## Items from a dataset
*** Block opens ***

open Classical in
/-- **THE FAMILIES END WITH BOTH SOCKETS ON TORI — NO GEOMETRY HYPOTHESIS AT EITHER SCALE** (kernel; N0s §4
`attachedPart_locE_le_of_coresAt_pencil_families` ONCE at `D := tsys 4 N`, `G := tgeometry 4 N`, `Dk := tsys 4 M`, `Gk := tgeometry 4 M`,
constants located at both scales): cores `𝔊 k 𝐃 X` indexed by families `𝐃` of scale-`k` torus domains, the operator letters, room,
pencil radii, indexing `hact`, the located step clauses, N0m's `hϱ`∕`hϱA`; of (B3) the DISPLAYED `hterms` (the terms of `Z` ARE covering
families of `(foot Z).1` — (B1b) READING, with `foot`∕`hmono` (2.36) KIND) and the per-family AMPLITUDE `hAmp` at the torus letters, and
(2.29)'s clauses AS LOCATED NUMERALS `64·log 162 + 1 ≤ δκ`, `e·K₀(64,8)·64·α₆ ≤ 1` — (B3-count) DISCHARGED inside N0s by b13's PROVED
(2.29) on pv22's CONSTRUCTED `tgeometry 4 M`: the attached part on a torus domain `X₀` is `≤ 4·(e·9·64·K₀(64,8)²)·A₁·e^{−r₁·torusTreeLen X₀}`.
[folklore] -/
theorem attachedPart_locE_le_of_coresAt_pencil_families_torus {W : Set (ℕ → ℝ)}
    {ctr : ℕ → (ℕ → ℝ) → C.BgB → Op × B13HistM P} {ROp RHist R' : ℕ → ℝ}
    (𝔊 : ∀ k i, C.Dom → BiCore P (dom k i) Op (β k i) (α k i)) {mq bq N₀ : ℕ → Finset (tsys 4 M).Dom → C.Dom → ℝ}
    (hroom : ∀ k, ROp k < R' k)
    (hm : ∀ k, ∀ g ∈ W, ∀ (U : C.BgB) (X : C.Dom), C.scale X = k → ∀ i, 0 < mq k i X)
    (hN : ∀ k, ∀ g ∈ W, ∀ (U : C.BgB) (X : C.Dom), C.scale X = k → ∀ i,
      (∀ o ∈ ball (ctr k g U).1 (R' k), AEStronglyMeasurable ((𝔊 k i X).N o) (𝔊 k i X).lam) ∧
      (∀ p, DifferentiableOn ℂ (fun o => (𝔊 k i X).N o p) (ball (ctr k g U).1 (R' k))) ∧
      (∀ o ∈ ball (ctr k g U).1 (R' k), ∀ p, ‖(𝔊 k i X).N o p‖ ≤ N₀ k i X))
    (hq : ∀ k, ∀ g ∈ W, ∀ (U : C.BgB) (X : C.Dom), C.scale X = k → ∀ i,
      (∀ o ∈ ball (ctr k g U).1 (R' k),
        AEStronglyMeasurable (Function.uncurry ((𝔊 k i X).q o)) ((𝔊 k i X).lam.prod volume)) ∧
      (∀ p v, DifferentiableOn ℂ (fun o => (𝔊 k i X).q o p v) (ball (ctr k g U).1 (R' k))) ∧
      (∀ o ∈ ball (ctr k g U).1 (R' k), ∀ p v, mq k i X * ‖v‖ ^ 2 - bq k i X ≤ ((𝔊 k i X).q o p v).re))
    {k : ℕ} {g : ℕ → ℝ} (hg : g ∈ W) {U : C.BgB} {o : Op} {h₀ w : B13HistM P} {ϱ : ℝ}
    (hO : ‖o - (ctr k g U).1‖ ≤ ROp k) (hH : ‖h₀ - (ctr k g U).2‖ + ϱ * ‖w‖ ≤ RHist k)
    {emb : (tsys 4 N).Dom → C.Dom} (hscale : ∀ Z, C.scale (emb Z) = k)
    {terms : (tsys 4 N).Dom → Finset (Finset (tsys 4 M).Dom)} {act : ℂ → (tsys 4 N).Dom → ℂ}
    (hact : ∀ s ∈ ball (0 : ℂ) ϱ, ∀ Z, act s Z = ∑ i ∈ terms Z, (𝔊 k i (emb Z)).termAt o (h₀ + s • w))
    {A₀ A₁ R r₁ : ℝ} (X₀ : (tsys 4 N).Dom) (hA₀ : 0 ≤ A₀) (hA₁ : 0 ≤ A₁) (hr₁ : 0 ≤ r₁)
    (hrate : r₁ + 2 * (64 * Real.log 162) + 2 ≤ R)
    (hsmall : (A₀ + ϱ * A₁) * Real.exp (5 * r₁ + 1) * K₀ 64 8 * 9 * 64 ≤ 1)
    (foot : (tsys 4 N).Dom → (tsys 4 M).Dom) (hmono : ∀ Z, torusTreeLen Z.1 ≤ torusTreeLen (foot Z).1) {δ κ α₆ : ℝ}
    (hα₆ : 0 ≤ α₆) (hκ : 64 * Real.log 162 + 1 ≤ δ * κ) (h229 : Real.exp 1 * K₀ 64 8 * 64 * α₆ ≤ 1)
    (hterms : ∀ Z, terms Z ⊆ coveringFamilies Finset.univ (fun Y : (tsys 4 M).Dom => Y.1) (foot Z).1)
    (hAmp : ∀ Z : (tsys 4 N).Dom, Z.1 ⊆ X₀.1 → ∀ Df ∈ terms Z,
      (𝔊 k Df (emb Z)).lam.real univ * ((𝔊 k Df (emb Z)).wB * N₀ k Df (emb Z) * Real.exp (bq k Df (emb Z))) *
          (Real.pi / (mq k Df (emb Z) / 2)) ^ (Module.finrank ℝ (α k Df) / 2 : ℝ) *
        Real.exp ((𝔊 k Df (emb Z)).N₁ * (‖h₀‖ + ϱ * ‖w‖)) ≤
      (A₀ + ϱ * A₁) *
        ∏ Y ∈ Df, (α₆ * Real.exp (-(δ * κ * torusTreeLen Y.1)) * Real.exp (-(R * (torusTreeLen Y.1 + 5)))))
    (hϱ : 2 ≤ ϱ) (hϱA : A₀ ≤ ϱ * A₁) :
    ‖locE (TTouch (d := 4) (N := N)) (fun Z : (tsys 4 N).Dom => Z.1) (act 1) X₀.1 -
        locE (TTouch (d := 4) (N := N)) (fun Z : (tsys 4 N).Dom => Z.1) (act 0) X₀.1‖ ≤
      4 * (Real.exp 1 * 9 * 64 * K₀ 64 8 ^ 2) * A₁ * Real.exp (-(r₁ * torusTreeLen X₀.1)) := by
  obtain ⟨hν, hκ₀, hc⟩ := torus_consts N
  obtain ⟨-, hκ₀M, hcM⟩ := torus_consts M
  have hK₀ := K₀_four (N := N)
  have hK₀M := K₀_four (N := M)
  have h := attachedPart_locE_le_of_coresAt_pencil_families (tsys 4 N) (tgeometry 4 N) (tgeometry 4 M) 𝔊 hroom hm hN hq hg hO
    hH hscale hact (R := R) (b₅ := 5 * r₁) (X₀ := X₀) hA₀ hA₁ hr₁ (le_of_eq (by ring)) (by rw [hκ₀]; exact hrate)
    (by rw [hK₀, hν, hc]; exact hsmall) foot hmono hα₆ (by rw [hκ₀M]; exact hκ) (by rw [hK₀M, hcM]; exact h229) hterms
    hAmp hϱ hϱA
  rw [hν, hc, hK₀] at h
  exact h

open Classical in
/-- **THE FAMILIES END ON THE TORI, ϱ-FREE — NO GEOMETRY HYPOTHESIS, NO RADIUS BINDER** (kernel; §1's
`attachedPart_locE_le_of_coresAt_pencil_families_printClause_three` at `tgeometry 4 N` ∕ `tgeometry 4 M`, constants located): live slope
`0 < A₁ ≤ A₀`, «κ large» `r₁ + 2·(64·log 162) + 2 ≤ R` and `64·log 162 + 1 ≤ δκ`, «ε₁ small with the sharp factor-3 room»
`3·A₀·(e^{5r₁+1}·K₀(64,8)·9·64) ≤ 1`, «α₆ small» `e·K₀(64,8)·64·α₆ ≤ 1`, the class radius `hH` and `hAmp`'s growth letter READ AT
`ϱ⋆ = max 2 (A₀/A₁)` ⇒ the same located bound. [folklore] -/
theorem attachedPart_locE_le_of_coresAt_pencil_families_printClause_three_torus {W : Set (ℕ → ℝ)}
    {ctr : ℕ → (ℕ → ℝ) → C.BgB → Op × B13HistM P} {ROp RHist R' : ℕ → ℝ}
    (𝔊 : ∀ k i, C.Dom → BiCore P (dom k i) Op (β k i) (α k i)) {mq bq N₀ : ℕ → Finset (tsys 4 M).Dom → C.Dom → ℝ}
    (hroom : ∀ k, ROp k < R' k)
    (hm : ∀ k, ∀ g ∈ W, ∀ (U : C.BgB) (X : C.Dom), C.scale X = k → ∀ i, 0 < mq k i X)
    (hN : ∀ k, ∀ g ∈ W, ∀ (U : C.BgB) (X : C.Dom), C.scale X = k → ∀ i,
      (∀ o ∈ ball (ctr k g U).1 (R' k), AEStronglyMeasurable ((𝔊 k i X).N o) (𝔊 k i X).lam) ∧
      (∀ p, DifferentiableOn ℂ (fun o => (𝔊 k i X).N o p) (ball (ctr k g U).1 (R' k))) ∧
      (∀ o ∈ ball (ctr k g U).1 (R' k), ∀ p, ‖(𝔊 k i X).N o p‖ ≤ N₀ k i X))
    (hq : ∀ k, ∀ g ∈ W, ∀ (U : C.BgB) (X : C.Dom), C.scale X = k → ∀ i,
      (∀ o ∈ ball (ctr k g U).1 (R' k),
        AEStronglyMeasurable (Function.uncurry ((𝔊 k i X).q o)) ((𝔊 k i X).lam.prod volume)) ∧
      (∀ p v, DifferentiableOn ℂ (fun o => (𝔊 k i X).q o p v) (ball (ctr k g U).1 (R' k))) ∧
      (∀ o ∈ ball (ctr k g U).1 (R' k), ∀ p v, mq k i X * ‖v‖ ^ 2 - bq k i X ≤ ((𝔊 k i X).q o p v).re))
    {k : ℕ} {g : ℕ → ℝ} (hg : g ∈ W) {U : C.BgB} {o : Op} {h₀ w : B13HistM P} {A₀ A₁ : ℝ}
    (hO : ‖o - (ctr k g U).1‖ ≤ ROp k) (hH : ‖h₀ - (ctr k g U).2‖ + max 2 (A₀ / A₁) * ‖w‖ ≤ RHist k)
    {emb : (tsys 4 N).Dom → C.Dom} (hscale : ∀ Z, C.scale (emb Z) = k)
    {terms : (tsys 4 N).Dom → Finset (Finset (tsys 4 M).Dom)} {act : ℂ → (tsys 4 N).Dom → ℂ}
    (hact : ∀ s ∈ ball (0 : ℂ) (max 2 (A₀ / A₁)), ∀ Z, act s Z = ∑ i ∈ terms Z, (𝔊 k i (emb Z)).termAt o (h₀ + s • w))
    {R r₁ : ℝ} (X₀ : (tsys 4 N).Dom) (hA₀ : 0 ≤ A₀) (hA₁ : 0 < A₁) (hle : A₁ ≤ A₀) (hr₁ : 0 ≤ r₁)
    (hrate : r₁ + 2 * (64 * Real.log 162) + 2 ≤ R) (h3 : 3 * A₀ * (Real.exp (5 * r₁ + 1) * K₀ 64 8 * 9 * 64) ≤ 1)
    (foot : (tsys 4 N).Dom → (tsys 4 M).Dom) (hmono : ∀ Z, torusTreeLen Z.1 ≤ torusTreeLen (foot Z).1) {δ κ α₆ : ℝ}
    (hα₆ : 0 ≤ α₆) (hκ : 64 * Real.log 162 + 1 ≤ δ * κ) (h229 : Real.exp 1 * K₀ 64 8 * 64 * α₆ ≤ 1)
    (hterms : ∀ Z, terms Z ⊆ coveringFamilies Finset.univ (fun Y : (tsys 4 M).Dom => Y.1) (foot Z).1)
    (hAmp : ∀ Z : (tsys 4 N).Dom, Z.1 ⊆ X₀.1 → ∀ Df ∈ terms Z,
      (𝔊 k Df (emb Z)).lam.real univ * ((𝔊 k Df (emb Z)).wB * N₀ k Df (emb Z) * Real.exp (bq k Df (emb Z))) *
          (Real.pi / (mq k Df (emb Z) / 2)) ^ (Module.finrank ℝ (α k Df) / 2 : ℝ) *
        Real.exp ((𝔊 k Df (emb Z)).N₁ * (‖h₀‖ + max 2 (A₀ / A₁) * ‖w‖)) ≤
      (A₀ + max 2 (A₀ / A₁) * A₁) *
        ∏ Y ∈ Df, (α₆ * Real.exp (-(δ * κ * torusTreeLen Y.1)) * Real.exp (-(R * (torusTreeLen Y.1 + 5))))) :
    ‖locE (TTouch (d := 4) (N := N)) (fun Z : (tsys 4 N).Dom => Z.1) (act 1) X₀.1 -
        locE (TTouch (d := 4) (N := N)) (fun Z : (tsys 4 N).Dom => Z.1) (act 0) X₀.1‖ ≤
      4 * (Real.exp 1 * 9 * 64 * K₀ 64 8 ^ 2) * A₁ * Real.exp (-(r₁ * torusTreeLen X₀.1)) := by
  obtain ⟨hν, hκ₀, hc⟩ := torus_consts N
  obtain ⟨-, hκ₀M, hcM⟩ := torus_consts M
  have hK₀ := K₀_four (N := N)
  have hK₀M := K₀_four (N := M)
  have h := attachedPart_locE_le_of_coresAt_pencil_families_printClause_three (tsys 4 N) (tgeometry 4 N) (tgeometry 4 M) 𝔊
    hroom hm hN hq hg hO hH hscale hact (R := R) (b₅ := 5 * r₁) (X₀ := X₀) hA₀ hA₁ hle hr₁ (le_of_eq (by ring))
    (by rw [hκ₀]; exact hrate) (by rw [hK₀, hν, hc]; exact h3) foot hmono hα₆ (by rw [hκ₀M]; exact hκ)
    (by rw [hK₀M, hcM]; exact h229) hterms hAmp
  rw [hν, hc, hK₀] at h
  exact h

/-! ## §3 Consistency — the families ∘ torus square commutes, in kernel -/

open Classical in
/-- (E) THE COMMUTING SQUARE: §2's `attachedPart_locE_le_of_coresAt_pencil_families_torus` IS PART 1's count-split torus face
`DressedSmallFieldFamilyCountFaces.attachedPart_locE_le_of_coresAt_pencil_count_torus` at the table-blind majorant
`maj Z 𝐃 := Π_{Y∈𝐃} α₆e^{−δκ·torusTreeLen Y}·e^{−R(torusTreeLen Y + 5)}` with `hCount` SUPPLIED by §2's `count_coveringFamilies_torus`
(`R ≥ 0` from the located «κ large» clause) — N0s §4's own proof transplanted to the tori (families-then-torus = torus-then-families).
This file asserts NO new inequality. [folklore] -/
example {W : Set (ℕ → ℝ)}
    {ctr : ℕ → (ℕ → ℝ) → C.BgB → Op × B13HistM P} {ROp RHist R' : ℕ → ℝ}
    (𝔊 : ∀ k i, C.Dom → BiCore P (dom k i) Op (β k i) (α k i)) {mq bq N₀ : ℕ → Finset (tsys 4 M).Dom → C.Dom → ℝ}
    (hroom : ∀ k, ROp k < R' k)
    (hm : ∀ k, ∀ g ∈ W, ∀ (U : C.BgB) (X : C.Dom), C.scale X = k → ∀ i, 0 < mq k i X)
    (hN : ∀ k, ∀ g ∈ W, ∀ (U : C.BgB) (X : C.Dom), C.scale X = k → ∀ i,
      (∀ o ∈ ball (ctr k g U).1 (R' k), AEStronglyMeasurable ((𝔊 k i X).N o) (𝔊 k i X).lam) ∧
      (∀ p, DifferentiableOn ℂ (fun o => (𝔊 k i X).N o p) (ball (ctr k g U).1 (R' k))) ∧
      (∀ o ∈ ball (ctr k g U).1 (R' k), ∀ p, ‖(𝔊 k i X).N o p‖ ≤ N₀ k i X))
    (hq : ∀ k, ∀ g ∈ W, ∀ (U : C.BgB) (X : C.Dom), C.scale X = k → ∀ i,
      (∀ o ∈ ball (ctr k g U).1 (R' k),
        AEStronglyMeasurable (Function.uncurry ((𝔊 k i X).q o)) ((𝔊 k i X).lam.prod volume)) ∧
      (∀ p v, DifferentiableOn ℂ (fun o => (𝔊 k i X).q o p v) (ball (ctr k g U).1 (R' k))) ∧
      (∀ o ∈ ball (ctr k g U).1 (R' k), ∀ p v, mq k i X * ‖v‖ ^ 2 - bq k i X ≤ ((𝔊 k i X).q o p v).re))
    {k : ℕ} {g : ℕ → ℝ} (hg : g ∈ W) {U : C.BgB} {o : Op} {h₀ w : B13HistM P} {ϱ : ℝ}
    (hO : ‖o - (ctr k g U).1‖ ≤ ROp k) (hH : ‖h₀ - (ctr k g U).2‖ + ϱ * ‖w‖ ≤ RHist k)
    {emb : (tsys 4 N).Dom → C.Dom} (hscale : ∀ Z, C.scale (emb Z) = k)
    {terms : (tsys 4 N).Dom → Finset (Finset (tsys 4 M).Dom)} {act : ℂ → (tsys 4 N).Dom → ℂ}
    (hact : ∀ s ∈ ball (0 : ℂ) ϱ, ∀ Z, act s Z = ∑ i ∈ terms Z, (𝔊 k i (emb Z)).termAt o (h₀ + s • w))
    {A₀ A₁ R r₁ : ℝ} (X₀ : (tsys 4 N).Dom) (hA₀ : 0 ≤ A₀) (hA₁ : 0 ≤ A₁) (hr₁ : 0 ≤ r₁)
    (hrate : r₁ + 2 * (64 * Real.log 162) + 2 ≤ R)
    (hsmall : (A₀ + ϱ * A₁) * Real.exp (5 * r₁ + 1) * K₀ 64 8 * 9 * 64 ≤ 1)
    (foot : (tsys 4 N).Dom → (tsys 4 M).Dom) (hmono : ∀ Z, torusTreeLen Z.1 ≤ torusTreeLen (foot Z).1) {δ κ α₆ : ℝ}
    (hα₆ : 0 ≤ α₆) (hκ : 64 * Real.log 162 + 1 ≤ δ * κ) (h229 : Real.exp 1 * K₀ 64 8 * 64 * α₆ ≤ 1)
    (hterms : ∀ Z, terms Z ⊆ coveringFamilies Finset.univ (fun Y : (tsys 4 M).Dom => Y.1) (foot Z).1)
    (hAmp : ∀ Z : (tsys 4 N).Dom, Z.1 ⊆ X₀.1 → ∀ Df ∈ terms Z,
      (𝔊 k Df (emb Z)).lam.real univ * ((𝔊 k Df (emb Z)).wB * N₀ k Df (emb Z) * Real.exp (bq k Df (emb Z))) *
          (Real.pi / (mq k Df (emb Z) / 2)) ^ (Module.finrank ℝ (α k Df) / 2 : ℝ) *
        Real.exp ((𝔊 k Df (emb Z)).N₁ * (‖h₀‖ + ϱ * ‖w‖)) ≤
      (A₀ + ϱ * A₁) *
        ∏ Y ∈ Df, (α₆ * Real.exp (-(δ * κ * torusTreeLen Y.1)) * Real.exp (-(R * (torusTreeLen Y.1 + 5)))))
    (hϱ : 2 ≤ ϱ) (hϱA : A₀ ≤ ϱ * A₁) :
    ‖locE (TTouch (d := 4) (N := N)) (fun Z : (tsys 4 N).Dom => Z.1) (act 1) X₀.1 -
        locE (TTouch (d := 4) (N := N)) (fun Z : (tsys 4 N).Dom => Z.1) (act 0) X₀.1‖ ≤
      4 * (Real.exp 1 * 9 * 64 * K₀ 64 8 ^ 2) * A₁ * Real.exp (-(r₁ * torusTreeLen X₀.1)) :=
  have hR : 0 ≤ R := by linarith [mul_nonneg (show (0 : ℝ) ≤ 64 by norm_num) (Real.log_nonneg (show (1 : ℝ) ≤ 162 by norm_num))]
  attachedPart_locE_le_of_coresAt_pencil_count_torus 𝔊 hroom hm hN hq hg hO hH hscale hact X₀ hA₀ hA₁ hr₁ hrate hsmall
    (fun _ Df => ∏ Y ∈ Df, (α₆ * Real.exp (-(δ * κ * torusTreeLen Y.1)) * Real.exp (-(R * (torusTreeLen Y.1 + 5))))) hAmp
    (fun Z _ => count_coveringFamilies_torus foot hmono hα₆ hκ h229 hR Z (hterms Z)) hϱ hϱA

end Families

end Torus

end Summit.QuantumFields.BalabanUV.T4Continuum.NE1p.DressedSmallFieldCoveringFamiliesFaces

end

*** Block closes ***

The expected answer is each line of the records above that includes the string "hrate".

    (hrate : r₁ + 2 * (64 * Real.log 162) + 2 ≤ R)
    hH hscale hact (R := R) (b₅ := 5 * r₁) (X₀ := X₀) hA₀ hA₁ hr₁ (le_of_eq (by ring)) (by rw [hκ₀]; exact hrate)
    (hrate : r₁ + 2 * (64 * Real.log 162) + 2 ≤ R) (h3 : 3 * A₀ * (Real.exp (5 * r₁ + 1) * K₀ 64 8 * 9 * 64) ≤ 1)
    (by rw [hκ₀]; exact hrate) (by rw [hK₀, hν, hc]; exact h3) foot hmono hα₆ (by rw [hκ₀M]; exact hκ)
    (hrate : r₁ + 2 * (64 * Real.log 162) + 2 ≤ R)
  attachedPart_locE_le_of_coresAt_pencil_count_torus 𝔊 hroom hm hN hq hg hO hH hscale hact X₀ hA₀ hA₁ hr₁ hrate hsmall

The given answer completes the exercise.